Addiction, NA, Narcotics Anonymous, Recovery, Spiritual Principles, Twelve Steps

Forgiveness, Ropes, and A Large Ring

One thing that my morning ritual of writing has done for me is to remind me of how long and full my life has already been. I was thinking about today’s topic of Forgiveness, and an experience from over thirty years ago came to mind. That experience was my first experience ever with a ropes course.

A ropes course consists of a series of challenges that are designed to build teamwork and boost confidence. These challenges all take place several feet in the air. Though participants wear harnesses and fall restraints, the challenge of completing a ropes course, and the perceived risk of falling are very real.

My first such experience was at a camp for teenagers in Colorado. I had volunteered to act as a counselor for the week, and was responsible for seven teenage boys. Together we completed a host of outdoor challenges on the ropes course.

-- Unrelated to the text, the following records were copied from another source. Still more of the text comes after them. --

import Summits.ABC.IUTFork.Repair.RHLabelCutJ3
import HarnessLib

/-!
# R-H round 1, pair 9 (`label-cut-j3`) — k2 BRIDGE against the LANDED deciding decl `Summit.ABC.IUTFork.Repair.RH.LabelCutJ3.HStar`
(scratch block offered by the typer abc-iut-rh-typ-9 to the tester abc-iut-rh-tst-9 for its RHLabelCutJ3K2 file; PROOF-ONLY)

The unramified-odd local negative BITES `H⋆_9`-as-landed exactly at genuine data with an ABSOLUTELY UNRAMIFIED bad place `w` (`e(K_w/ℚ_p) = 1`):
the label `2` (index `i = 1`, available since `l ≥ 5`) is inside the window `j ≤ 3`, and at `e_w = 1` the tame closed form reads
`t_{q,w} ∈ t_{q,w}^{4}·ℐ_{K_w} ⟺ 3·P_w ≤ 0`, false for the integral q-degree `P_w ≥ 1`. (Empty class under admissibility — `e(w|v) ≥ l` at bad
places of admissible data — so at ADMISSIBLE genuine data the family MISSES `H⋆_9`; this block is the kernel form of the tester's U1-genuine item.)
[claim: Mochizuki2012, status: disputed]
-/

noncomputable section

open Set Metric Function NumberField IsDedekindDomain
open scoped Pointwise

namespace Summit.ABC.IUTFork.Repair.RH.LabelCutJ3K2Bridge

open Literature.AnabelianGeometry.AbsoluteAnabelian Literature.IUT.LogThetaLattice Literature.IUT.LogVolume
  Literature.IUT.HodgeTheaters Literature.NumberTheory.NumberFields
open Summit.ABC.IUTFork.Thm311 Summit.ABC.IUTFork.Thm311.Real Summit.ABC.IUTFork.Cor312 Summit.ABC.IUTFork.Cor312Prov
  Summit.ABC.IUTFork.Repair.RH.LabelCutJ3

variable {F K Fbar : Type} [Field F] [NumberField F] [Field K] [NumberField K] [Algebra F K] [Field Fbar]
  [Algebra F Fbar] [Algebra K Fbar] {E : WeierstrassCurve F} [E.IsElliptic] {l : ℕ} {Pb : BadPlacePredicates K}
  (D : InitialThetaData F K Fbar E l Pb)
  (tq : ∀ (pp : Nat.Primes) (x : (thetaIndex (pilotDataOfK D K)).Fibre (.inr pp)),
    haveI : Fact (pp : ℕ).Prime := ⟨pp.2⟩; kOf (pilotDataOfK D K) pp.1 x)
  (htq0 : ∀ pp x, tq pp x ≠ 0)
  (htq : ∀ (pp : Nat.Primes) (x : (thetaIndex (pilotDataOfK D K)).Fibre (.inr pp)),
    haveI : Fact (pp : ℕ).Prime := ⟨pp.2⟩
    Real.log ‖tq pp x‖ = -((pilotDataOfK D K).qPilot (placeOf (pilotDataOfK D K) pp.1 x)) *
      logNorm K (placeOf (pilotDataOfK D K) pp.1 x) / localDegree K (placeOf (pilotDataOfK D K) pp.1 x))

include htq0 htq in
/-- **THE UNRAMIFIED-ODD NEGATIVE BITES `H⋆_9` AT AN ABSOLUTELY UNRAMIFIED BAD PLACE** (realising q-idele): if some bad place `w ∣ p` of
`pilotDataOfK D K` has `e(K_w/ℚ_p) = 1`, then `H⋆_9` fails (label `2`: `3·P_w ≤ e_w − 1 = 0` is false, `P_w ≥ 1` by [IUTchI] Ex. 3.2 (iv)).
[cite: Mochizuki2012, IUTchI Def. 3.1 (b) p. 61, Ex. 3.2 (iv) p. 71] [cite: MochizukiAbsTopIII2015, Def 5.4 (iii) p. 126] [claim: Mochizuki2012, status: disputed] -/
theorem not_hStar_of_absRamificationIdx_eq_one (pp : Nat.Primes) (w : (thetaIndex (pilotDataOfK D K)).Fibre (.inr pp))
    (hw : haveI : Fact (pp : ℕ).Prime := ⟨pp.2⟩; placeOf (pilotDataOfK D K) pp.1 w ∈ (pilotDataOfK D K).S)
    (he1 : haveI : Fact (pp : ℕ).Prime := ⟨pp.2⟩; absRamificationIdx (pp : ℕ) (kOf (pilotDataOfK D K) pp.1 w) = 1) :
    ¬ HStar D tq := by
  haveI hF : Fact (pp : ℕ).Prime := ⟨pp.2⟩
  intro h
  obtain ⟨hp2, _⟩ := ne_two_and_ne_l_of_placeOf_mem_S_pilotDataOfK D pp w hw
  have hp3 : 2 < (pp : ℕ) := lt_of_le_of_ne pp.2.two_le (Ne.symm hp2)
  have hram : (placeOf (pilotDataOfK D K) pp.1 w).asIdeal.ramificationIdx ℤ = 1 :=
    (absRamificationIdx_rescaledCompletion K (pp : ℕ) (placeOf (pilotDataOfK D K) pp.1 w)
      (natCast_mem_placeOf (pilotDataOfK D K) pp.1 w)).symm.trans he1
  obtain ⟨P, hP, hP1, _⟩ := exists_nat_qPilot_pilotDataOfK D hw
  have h2 : 1 < (pilotDataOfK D K).lstar := by rw [lstar_eq]; have := D.five_le_l; omega
  have hcell := h pp ⟨1, h2⟩ w hw (by norm_num)
  have hle := (cell_iff_of_tame D tq htq0 htq pp w hp3 (by omega) hram hP (1 + 1)).1 hcell
  push_cast at hle
  have : (1 : ℤ) ≤ P := by exact_mod_cast hP1
  nlinarith

end Summit.ABC.IUTFork.Repair.RH.LabelCutJ3K2Bridge

end
/-- The step integrand is measurable in the step. [folklore] -/
theorem measurable_stepIntegrand (β : ℝ) {Φ : GaugeConfig 3 L SU2 → ℝ} (hΦ : Measurable Φ) (U : GaugeConfig 3 L SU2) :
    Measurable (stepIntegrand β Φ U) := by
  haveI : SecondCountableTopology SU2 := secondCountableTopology_su2
  unfold stepIntegrand
  exact ((continuous_transferKernel_right β U).measurable.comp (continuous_mul_right_config U).measurable).mul
    (hΦ.comp (continuous_mul_right_config U).measurable)

/-- A uniform bound of the step integrand: `|K(U,W·U) Φ(W·U)| ≤ M·C` with `M` a bound of the kernel. [folklore] -/
theorem exists_abs_stepIntegrand_le (β : ℝ) {Φ : GaugeConfig 3 L SU2 → ℝ} {C : ℝ} (hC : ∀ V, |Φ V| ≤ C) (U : GaugeConfig 3 L SU2) :
    ∃ B : ℝ, ∀ W, |stepIntegrand β Φ U W| ≤ B := by
  haveI : SecondCountableTopology SU2 := secondCountableTopology_su2
  obtain ⟨M, hM⟩ := exists_transferKernel_le su2Rep continuous_su2Rep β (L := L)
  refine ⟨M * C, fun W => ?_⟩
  have hK := transferKernel_pos su2Rep β U (W * U)
  rw [stepIntegrand, abs_mul, abs_of_pos hK]
  exact mul_le_mul (hM _ _) (hC _) (abs_nonneg _) (hK.le.trans (hM _ _))

/-- A bounded measurable function on the configuration space is integrable. [folklore] -/
theorem integrable_of_bounded {g : GaugeConfig 3 L SU2 → ℝ} (hg : Measurable g) {B : ℝ} (hB : ∀ W, |g W| ≤ B) :
    Integrable g (configMeasure SU2 L) :=
  Integrable.mono' (integrable_const B) hg.aestronglyMeasurable (ae_of_all _ fun W => by rw [Real.norm_eq_abs]; exact hB W)
/-- **§2 ★★★ THE WITNESS-AGNOSTIC SOCKET IN def-R's CURRENCY, R LETTERS — ROW P11 `BgProvisoΛ F N p.K (settingOfRecord₁₃ F N θ p) (θ.Rz p.K) θ.τ9.M n (suppOfRecord₁₃SepCoP F N θ p n)
(UbgOfRecord₁₃CoP F N θ p n)` ON EVERY WINDOW RUN** — the exact consequent of def-R's `Provisos₁₃SepCoPH.bg` with its `PartCompat₁₃ F N θ p n` antecedent GONE, and the TYPE of
dag-n11-w1's `hbg(s)`∕`hob` binders at a generic θ; from §1 through K0a's support adapter (membership in `suppOfRecord₁₃SepCoP` = ⟨regular support, separation, (7)-regularity⟩).
= p623895 §6's TYPE with θ₁₅ᶜᶜᴹᵂ(j; γ) ↦ `θ`; p626404 §3 is its instance (one application, RECIPE in the header).  CONDITIONAL; nothing of Bałaban asserted.
[cite: Balaban1988Convergent, (2.28) p.259, (2.18) p.257, Thm 1 p.262, p.257; Balaban1985Variational, (6)–(7) p.278, Thm 1 (8)–(9) p.279; Balaban1985RegularSpaces, (1.3)–(1.6) p.77; Balaban1987RG1, (0.1) p.251, (1.12) p.262] -/
theorem bgProvisoΛ_of_thm1GaugeR_of_powM (θ : Stage13Params F N) (hθ : θ.Admissible F N) (hRz : θ.Rz = RzOfRecord F N)
    {c a : ℕ} {B₃ B₃' a₀ a₁ : ℝ} (hc : c ≤ θ.ν.M₁) {Dat : TopData F N}
    (h15 : VariationalThm1RegSepCoP7MGB F N (floorGuard F c) (lamDatum F) Dat B₃ a₀ a₁)
    (h15G : VariationalThm1GaugeRegSepCoP7MGB F N θ.τ9.M (floorGuard F c) (lamDatum F) Dat B₃ B₃' a₀ a₁)
    (hnum : ∀ (p : B12.RunParams) (n : ℕ), n ≤ p.K → Step.InInterval θ.γ n (gOfRecord₁₃ F N θ p) → ∀ m, m ≤ n →
      0 < θ.s2.cR * epsOfRecord θ.ν (gOfRecord₁₃ F N θ p) m ∧ θ.s2.cR * epsOfRecord θ.ν (gOfRecord₁₃ F N θ p) m ≤ a₁ ∧ B₃ * (θ.s2.cR * epsOfRecord θ.ν (gOfRecord₁₃ F N θ p) m) ≤ θ.ν.εreg)
    (ha₀ : θ.ν.εreg ≤ a₀)
    (hcomp : ∀ (p : B12.RunParams) (n : ℕ), n ≤ p.K → Step.InInterval θ.γ n (gOfRecord₁₃ F N θ p) → ∀ m, m < n →
      θ.s2.cR * epsOfRecord θ.ν (gOfRecord₁₃ F N θ p) m ≤ 2 * (θ.s2.cR * epsOfRecord θ.ν (gOfRecord₁₃ F N θ p) (m + 1)))
    (hcomp' : ∀ (p : B12.RunParams) (n : ℕ), n ≤ p.K → Step.InInterval θ.γ n (gOfRecord₁₃ F N θ p) → ∀ m, m < n →
      θ.s2.cR * epsOfRecord θ.ν (gOfRecord₁₃ F N θ p) (m + 1) ≤ 2 * (θ.s2.cR * epsOfRecord θ.ν (gOfRecord₁₃ F N θ p) m))
    (hBα : ∀ (p : B12.RunParams) (n : ℕ), n ≤ p.K → Step.InInterval θ.γ n (gOfRecord₁₃ F N θ p) → ∀ m, 1 ≤ m → m ≤ n →
      B₃ * (θ.s2.cR * epsOfRecord θ.ν (gOfRecord₁₃ F N θ p) m) ≤ (1 - θ.s2.βc) * (lfOfRecord₁₂ F N θ.toStage12Params).alpha0 (gOfRecord₁₃ F N θ p m))
    (htI : ∀ (p : B12.RunParams) (n : ℕ), n ≤ p.K → Step.InInterval θ.γ n (gOfRecord₁₃ F N θ p) → ∀ m, 1 ≤ m → m ≤ n →
      B₃' * (θ.s2.cR * epsOfRecord θ.ν (gOfRecord₁₃ F N θ p) m) ≤ θ.s2.cB * (lfOfRecord₁₂ F N θ.toStage12Params).alpha0 (gOfRecord₁₃ F N θ p m))
    (htMS : ∀ (p : B12.RunParams) (n : ℕ), n ≤ p.K → Step.InInterval θ.γ n (gOfRecord₁₃ F N θ p) → ∀ m, 1 ≤ m → m ≤ n →
      B₃' * (θ.s2.cR * epsOfRecord θ.ν (gOfRecord₁₃ F N θ p) m) ≤ θ.s2.B * θ.s2.C * θ.s2.Mr * (lfOfRecord₁₂ F N θ.toStage12Params).alpha0 (gOfRecord₁₃ F N θ p m))
    (hsN : ∀ (p : B12.RunParams) (n : ℕ), n ≤ p.K → ∀ n', 1 ≤ n' → n' ≤ n + 1 →
      ((B14.Eq213MaximalDomains.side (F.P p.K).L θ.τ9.M n' : ℕ) : ℤ) < (F.P p.K).sitesPerDir 0)
    (hMa : θ.τ9.M = F.L ^ a)
    (hC1 : ∀ (p : B12.RunParams) (n : ℕ), n ≤ p.K → Step.InInterval θ.γ n (gOfRecord₁₃ F N θ p) → ∀ j, 1 ≤ j → j ≤ n →
      ∃ t : ℕ, 0 < t ∧ RkOfRecord (F.P p.K).L θ.ν.r (gOfRecord₁₃ F N θ p j) = (F.P p.K).L * t)
    (hM₁ : 0 < θ.ν.M₁)
    (hDat : ∀ (p : B12.RunParams) (n : ℕ) (s : SeqOfRecord F θ.ν θ.τ9.M (gOfRecord₁₃ F N θ p) p.K n) (δ : ℕ → ℝ) (W : MSField (F.P p.K) (SU N)),
      n ≤ p.K → Step.InInterval θ.γ n (gOfRecord₁₃ F N θ p) →
      Sect2.DataSmall7PTop (avOfRecord F N p.K) s.Ω (suppDomOfRecord F θ.ν p.K s.Ω) n δ W → Dat p.K s.Ω (suppDomOfRecord F θ.ν p.K s.Ω) n δ W) :
    ∀ (p : B12.RunParams) (n : ℕ), n ≤ p.K → Step.InInterval θ.γ n (gOfRecord₁₃ F N θ p) →
      BgProvisoΛ F N p.K (settingOfRecord₁₃ F N θ p) (θ.Rz p.K) θ.τ9.M n
        (suppOfRecord₁₃SepCoP F N θ p n) (UbgOfRecord₁₃CoP F N θ p n) :=
  bgProvisoΛ_of_thm1RegSepCoP7MGB_of_thm1GaugeGB_of_hseam_of_powM θ hθ hRz h15 h15G
    (fun p n => UbgMSCoPOfRecordB F N θ.ν θ.τ9.M (gOfRecord₁₃ F N θ p) p.K n)
    (fun p n s W => ubgMSCoPOfRecordB_dichotomy θ.ν θ.τ9.M (gOfRecord₁₃ F N θ p) p.K n s W) (fun p n => UbgOfRecord₁₃CoP_succ F N θ p n) hnum ha₀ hcomp hcomp' hBα htI htMS hsN hMa hC1 hM₁
    (fun _ _ _ _ _ => hc) hDat
/-- **Proposition 1 (PROVED).** "Let `E_N` be Q-close to `F`, assume that `F` satisfies (2.11) and let
`X ∈ 𝒳_N` be … such that (2.12) holds. Then, setting `v = |ζ(X)|`, the following estimate holds:
`inf_x |ζ(X) △ (x + W_v)| ≤ v ϕ((α_N + β_N + γ_N)/F(W_v))` (2.15)."  The printed proof, verbatim: (2.11),
then `F(ζ X) − F(W_v) ≤ E_N(X) + β_N − inf E_N + γ_N ≤ α_N + β_N + γ_N` and the monotonicity of the modulus
of continuity `ϕ`; it uses `F(W_v) > 0` and `v ≥ 0`, which are the standing assumptions of §2 and are the
hypotheses `hFmin`, `hvol` here (any real `m` in place of `inf E_N` for which Q-closeness holds will do).
[cite: CicaleseLeonardi2020, Proposition 1 (2.15), p. 5] -/
theorem deviation_le_of_isQClose {𝒳 M : Type*} {E : 𝒳 → ℝ} {m α β γ : ℝ} {F vol dev : M → ℝ}
    {Fmin ϕ : ℝ → ℝ} {ζ : 𝒳 → M} (hϕ : Monotone ϕ) (hquant : IsQuantitative F vol dev Fmin ϕ)
    (hclose : IsQClose E m F vol Fmin ζ α β γ) {X : 𝒳} (hX : E X ≤ m + α) (hvol : 0 ≤ vol (ζ X))
    (hFmin : 0 < Fmin (vol (ζ X))) :
    dev (ζ X) ≤ vol (ζ X) * ϕ ((α + β + γ) / Fmin (vol (ζ X))) := by
  obtain ⟨h13, h14⟩ := hclose X hX
  refine (hquant (ζ X)).trans (mul_le_mul_of_nonneg_left (hϕ ?_) hvol)
  exact div_le_div_of_nonneg_right (by linarith) hFmin.le

/-! ### §3.1: the `d`-dimensional cubic lattice `ℤ^d` -/

/-- The cubic lattice `ℤ^d ⊂ ℝ^d` (unit edge length). [cite: CicaleseLeonardi2020, §3.1, p. 6] -/
def cubicLattice (d : ℕ) : Set (EuclideanSpace ℝ (Fin d)) :=
  Set.range fun z : Fin d → ℤ => (WithLp.toLp 2 fun i => (z i : ℝ) : EuclideanSpace ℝ (Fin d))

/-- The Heitmann–Radin excess energy on `ℤ^d`: `E(X) = Σ_{x∈X} val(x, X)` (number of ordered pairs
`(x, y)`, `x ∈ X`, `y ∈ ℤ^d ∖ X`, `|x − y| = 1` — the number of boundary faces of the cube union).
[cite: CicaleseLeonardi2020, §3.1, p. 6] -/
def cubicExcess {d : ℕ} (X : Finset (EuclideanSpace ℝ (Fin d))) : ℕ :=
  ∑ x ∈ X, valence (cubicLattice d) X x

/-- The closed unit cube `x + [−½, ½]^d` centred at `x` (the Voronoi cell of `x ∈ ℤ^d`).
[cite: CicaleseLeonardi2020, §3.1, p. 6] -/
def unitCubeAt {d : ℕ} (x : EuclideanSpace ℝ (Fin d)) : Set (EuclideanSpace ℝ (Fin d)) :=
  {y | ∀ i, |y i - x i| ≤ 1 / 2}

/-- `ζ(X) = ⋃_{x∈X} (x + [−½, ½]^d)` — for `X ⊂ ℤ^d` this is also the Voronoi-type set `V(X)`, with
`|ζ(X)| = #X`. [cite: CicaleseLeonardi2020, §3.1, p. 6] -/
def cubeUnion {d : ℕ} (X : Finset (EuclideanSpace ℝ (Fin d))) : Set (EuclideanSpace ℝ (Fin d)) :=
  ⋃ x ∈ X, unitCubeAt x

/-- The Wulff shape of the `ℓ¹`-anisotropic perimeter at volume `N`: the cube `W_N = N^{1/d} [−½, ½]^d`
("the Wulff problem `min_{|D| = v} P_1(D)` has a unique (up to translations and null sets) solution
`W_v = v^{1/d} [−½, ½]^d`"). [cite: CicaleseLeonardi2020, §3.1, p. 6] -/
def wulffCube (d N : ℕ) : Set (EuclideanSpace ℝ (Fin d)) :=
  {y | ∀ i, |y i| ≤ (N : ℝ) ^ ((1 : ℝ) / (d : ℝ)) / 2}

At the end of the course was a zip line. The zip line ended on a platform some twenty feet up in the air. Getting down from that platform would be the final and most difficult challenge.

A large metal ring was placed just out of reach. The instructor on the course walked us through the solution to this challenge. We needed to stand on the very edge of the platform with our arms reaching for the sky, and simply fall forward.

What? Fall???

The idea of this exercise was to let go. It was to trust that by letting go, by falling forward, successful completion of the course would be in our hands, quite literally. That metal ring was the prize, and it could only be attained by letting go.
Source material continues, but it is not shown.